- **Task goal**:
Print the records below from the first line through the line containing "First-lemma signatures of", both included, word for word.

- **Data shown**:
========================
import Summits.AtomisticToContinuum.BoseEinsteinCondensation.Theorems.BECConjugateDominationDefs

/-!
# Sketch — crux-ideate r2 k4, crux `InfraredMinimumUncertainty` (stmt-AtomisticToContinuum-11784)

First-lemma signatures of the idea card `tilted-coherence-work-variance` of this seat (nothing is
asserted; every `def … : Prop` is a statement to be proved by a line, never used as a hypothesis):
the TILT FAMILY `μ_t ∝ Ψ(X)^{2(1-t)} Ψ(τ_r X)^{2t}`, the displacement WORK `δU_r = log Ψ − log Ψ∘τ_r`,
the thermodynamic-integration identity `−log g(r) = 2 ∫₀¹ min(t,1−t) Var_{μ_t}(δU_r) dt`
(`TiltedCoherenceIdentity`, kinematic, every positive state), the BRIDGE POISSON IDENTITY
(`BridgePoissonIdentity`, the minimality-carrying first lemma: at `t = ½` the work solves
`−L_{1/2} δU_r = W∘τ_r − W` weakly), the `t`-resolved product `tiltedProduct` and the TRANSFER
`TiltedMinimumUncertainty` with its composition `TransferComposition` (TI identity + Fubini).
-/

noncomputable section

open MeasureTheory Filter Set
open scoped ENNReal NNReal Topology BigOperators

namespace Summit.AtomisticToContinuum.BoseEinsteinCondensation.Cruxes.InfraredMinimumUncertainty.TiltedCoherence

open Literature.MathematicalPhysics.QuantumManyBody.BoseGas
open Summit.AtomisticToContinuum.BoseEinsteinCondensation.Cruxes.InfraredMinimumUncertainty.FisherGaussianDensityMode

variable {n : ℕ} {L : ℝ}

/-- Shift of the tagged particle (index `0`) by `r`: `τ_r X = (x₀ + r, x₁, …, x_n)`. -/
def shiftFirst (r : Space) (X : Config (n + 1)) : Config (n + 1) :=
  Function.update X 0 (X 0 + r)

/-- The displacement WORK `δU_r(X) = log Ψ(X) − log Ψ(τ_r X)` (`Ψ = e^{−U}` positive). -/
def work (Ψ : PeriodicTrialState (n + 1) L) (r : Space) (X : Config (n + 1)) : ℝ :=
  Real.log ‖Ψ.ψ X‖ - Real.log ‖Ψ.ψ (shiftFirst r X)‖

/-- The tilt weight `Ψ(X)^{2(1−t)} Ψ(τ_r X)^{2t}` of the geometric interpolation
`Φ_t = Ψ^{1−t}(Ψ∘τ_r)^t` (unnormalised density of `μ_t`). -/
def tiltWeight (Ψ : PeriodicTrialState (n + 1) L) (t : ℝ) (r : Space) (X : Config (n + 1)) : ℝ :=
  ‖Ψ.ψ X‖ ^ (2 * (1 - t)) * ‖Ψ.ψ (shiftFirst r X)‖ ^ (2 * t)

/-- `φ_r(t) = ∫_{cell^N} Ψ^{2(1−t)} (Ψ∘τ_r)^{2t}` (`φ_r(0) = φ_r(1) = 1`, `φ_r(½) = g(r)`). -/
def tiltNorm (Ψ : PeriodicTrialState (n + 1) L) (t : ℝ) (r : Space) : ℝ :=
  ∫ X in cellN (n + 1) L, tiltWeight Ψ t r X

/-- `E_{μ_t}[δU_r]`. -/
def tiltMean (Ψ : PeriodicTrialState (n + 1) L) (t : ℝ) (r : Space) : ℝ :=
  (tiltNorm Ψ t r)⁻¹ * ∫ X in cellN (n + 1) L, tiltWeight Ψ t r X * work Ψ r X

/-- `Var_{μ_t}(δU_r)` — the work variance under the tilted state. -/
def tiltVar (Ψ : PeriodicTrialState (n + 1) L) (t : ℝ) (r : Space) : ℝ :=
  (tiltNorm Ψ t r)⁻¹ * ∫ X in cellN (n + 1) L, tiltWeight Ψ t r X * (work Ψ r X - tiltMean Ψ t r) ^ 2

/-- **Thermodynamic-integration identity for the coherence** (first lemma of card
`tilted-coherence-work-variance`, KINEMATIC — every positive `C¹` periodic state, no minimality):
`−log g(r) = 2 ∫₀¹ min(t, 1−t) · Var_{μ_t}(δU_r) dt`, because `ψ(t) = log φ_r(t)` is convex with
`ψ'' = 4 Var_{μ_t}(δU_r)`, `ψ(0) = 0` (normalisation), `ψ(1) = 0` (normalisation of the shifted state,
periodicity) and `ψ(½) = log g(r)`. -/
def TiltedCoherenceIdentity : Prop :=
  ∀ (n : ℕ) (L : ℝ), 0 < L → ∀ Ψ : PeriodicTrialState (n + 1) L, (∀ X, Ψ.ψ X ≠ 0) →
    ∀ r : Space,
      -Real.log (coherence n L Ψ r) = 2 * ∫ t in (0 : ℝ)..1, min t (1 - t) * tiltVar Ψ t r

/-- **Bridge Poisson identity** (first lemma carrying MINIMALITY, card
`tilted-coherence-work-variance`): for a positive minimiser `Ψ` of the smooth class, at the bridge
point `t = ½` the work solves, weakly against every `C¹` periodic test function `η` (no symmetry
required: the bosonic ground state is the absolute ground state), the Poisson equation of the
bridge generator `L_{1/2} = Δ − ∇(U + U∘τ_r)·∇` with the EXPLICIT divergence-form source
`W∘τ_r − W`:
`∫ ∇η · ∇(δU_r) Ψ (Ψ∘τ_r) dX = ∫ η · (W∘τ_r − W) · Ψ (Ψ∘τ_r) dX`.
(Pointwise: `(H − E₀)Φ_t = [t(W − W∘τ_r) + t(1−t)|∇δU_r|²] Φ_t`; at `t = ½` the gradient term of
the generator identity `L_t δU_r = (W − W∘τ_r) + (1−2t)|∇δU_r|²` drops.) -/
def BridgePoissonIdentity : Prop :=
  ∀ v : ℝ → ℝ≥0∞, InSmoothClass v → ∀ (n : ℕ) (L : ℝ), 0 < L →
    ∀ Ψ : PeriodicTrialState (n + 1) L, IsPositiveMinimiser v Ψ → ContDiff ℝ 2 Ψ.ψ →
    ∀ r : Space, ∀ η : Config (n + 1) → ℝ, ContDiff ℝ 1 η →
      (∀ (X : Config (n + 1)) (i : Fin (n + 1)) (k : Fin 3),
        η (X + Pi.single i (EuclideanSpace.single k L)) = η X) →
      (∫ X in cellN (n + 1) L,
        (∑ i : Fin (n + 1), ∑ k : Fin 3,
          fderiv ℝ η X (Pi.single i (EuclideanSpace.single k (1 : ℝ))) *
            fderiv ℝ (work Ψ r) X (Pi.single i (EuclideanSpace.single k (1 : ℝ)))) *
          (‖Ψ.ψ X‖ * ‖Ψ.ψ (shiftFirst r X)‖)) =
      ∫ X in cellN (n + 1) L,
        η X * ((periodicInteraction v L (shiftFirst r X)).toReal - (periodicInteraction v L X).toReal) *
          (‖Ψ.ψ X‖ * ‖Ψ.ψ (shiftFirst r X)‖)

/-- The `t`-resolved minimum-uncertainty product: `Π_t(m) := −N · S_m · V̂_t(m) / 2`, where
`V̂_t(m) = Re ĉ_m[r ↦ Var_{μ_t^{(r)}}(δU_r)]` is the cell Fourier coefficient of the work-variance
PROFILE (so that `Π_m = ∫₀¹ 4 min(t,1−t) Π_t(m) dt` by `TiltedCoherenceIdentity`). -/
def tiltedProduct (n : ℕ) (L : ℝ) (Ψ : PeriodicTrialState (n + 1) L) (t : ℝ) (m : Fin 3 → ℤ) : ℝ :=
  -(((n : ℝ) + 1) * structureFactor n L Ψ m *
      (cellFourierCoeff L (fun r : Space => ((tiltVar Ψ t r : ℝ) : ℂ)) m).re) / 2

/-- **Tilted minimum uncertainty** (the TRANSFER `C⁺` of the card; strictly stronger than the
crux, which is its `4 min(t,1−t) dt`-average): for every smooth-class `v` there are `C ≥ 0`,
`ρ₀ > 0` such that for `0 < ρ < ρ₀`, eventually in `N = n+1`, every positive minimiser on the torus
of side `(N/ρ)^{1/3}`, every `m ≠ 0` and EVERY tilt `t ∈ [0,1]`: `Π_t(m) ≤ C`. Toy census
(kit j016956, 10 exact Bose–Hubbard ground states, d = 1,2,3): `sup_{t,m} Π_t ≤ 1.12 · max_m Π_m`. -/
def TiltedMinimumUncertainty : Prop :=
  ∀ v : ℝ → ℝ≥0∞, InSmoothClass v → ∃ C : ℝ, 0 ≤ C ∧ ∃ ρ₀ : ℝ, 0 < ρ₀ ∧ ∀ ρ : ℝ, 0 < ρ → ρ < ρ₀ →
    ∀ᶠ n : ℕ in atTop, ∀ Ψ : PeriodicTrialState (n + 1) (sideLength ρ (n + 1)),
      IsPositiveMinimiser v Ψ → ∀ m : Fin 3 → ℤ, m ≠ 0 → ∀ t ∈ Set.Icc (0 : ℝ) 1,
        tiltedProduct n (sideLength ρ (n + 1)) Ψ t m ≤ C

/-- The composition the line would certify (statement only here):
`TiltedCoherenceIdentity → TiltedMinimumUncertainty → InfraredMinimumUncertainty`
(Fubini in `(t, r)`, `∫₀¹ 4 min(t,1−t) dt = 1`, and `levyWeight = Re ĉ_m(log g)`). -/
def TransferComposition : Prop :=
  TiltedCoherenceIdentity → TiltedMinimumUncertainty →
    Summit.AtomisticToContinuum.BoseEinsteinCondensation.Theses.BECConjugateDomination.InfraredMinimumUncertainty

end Summit.AtomisticToContinuum.BoseEinsteinCondensation.Cruxes.InfraredMinimumUncertainty.TiltedCoherence

end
========================
- **Response area**:
import Summits.AtomisticToContinuum.BoseEinsteinCondensation.Theorems.BECConjugateDominationDefs

/-!
# Sketch — crux-ideate r2 k4, crux `InfraredMinimumUncertainty` (stmt-AtomisticToContinuum-11784)

First-lemma signatures of the idea card `tilted-coherence-work-variance` of this seat (nothing is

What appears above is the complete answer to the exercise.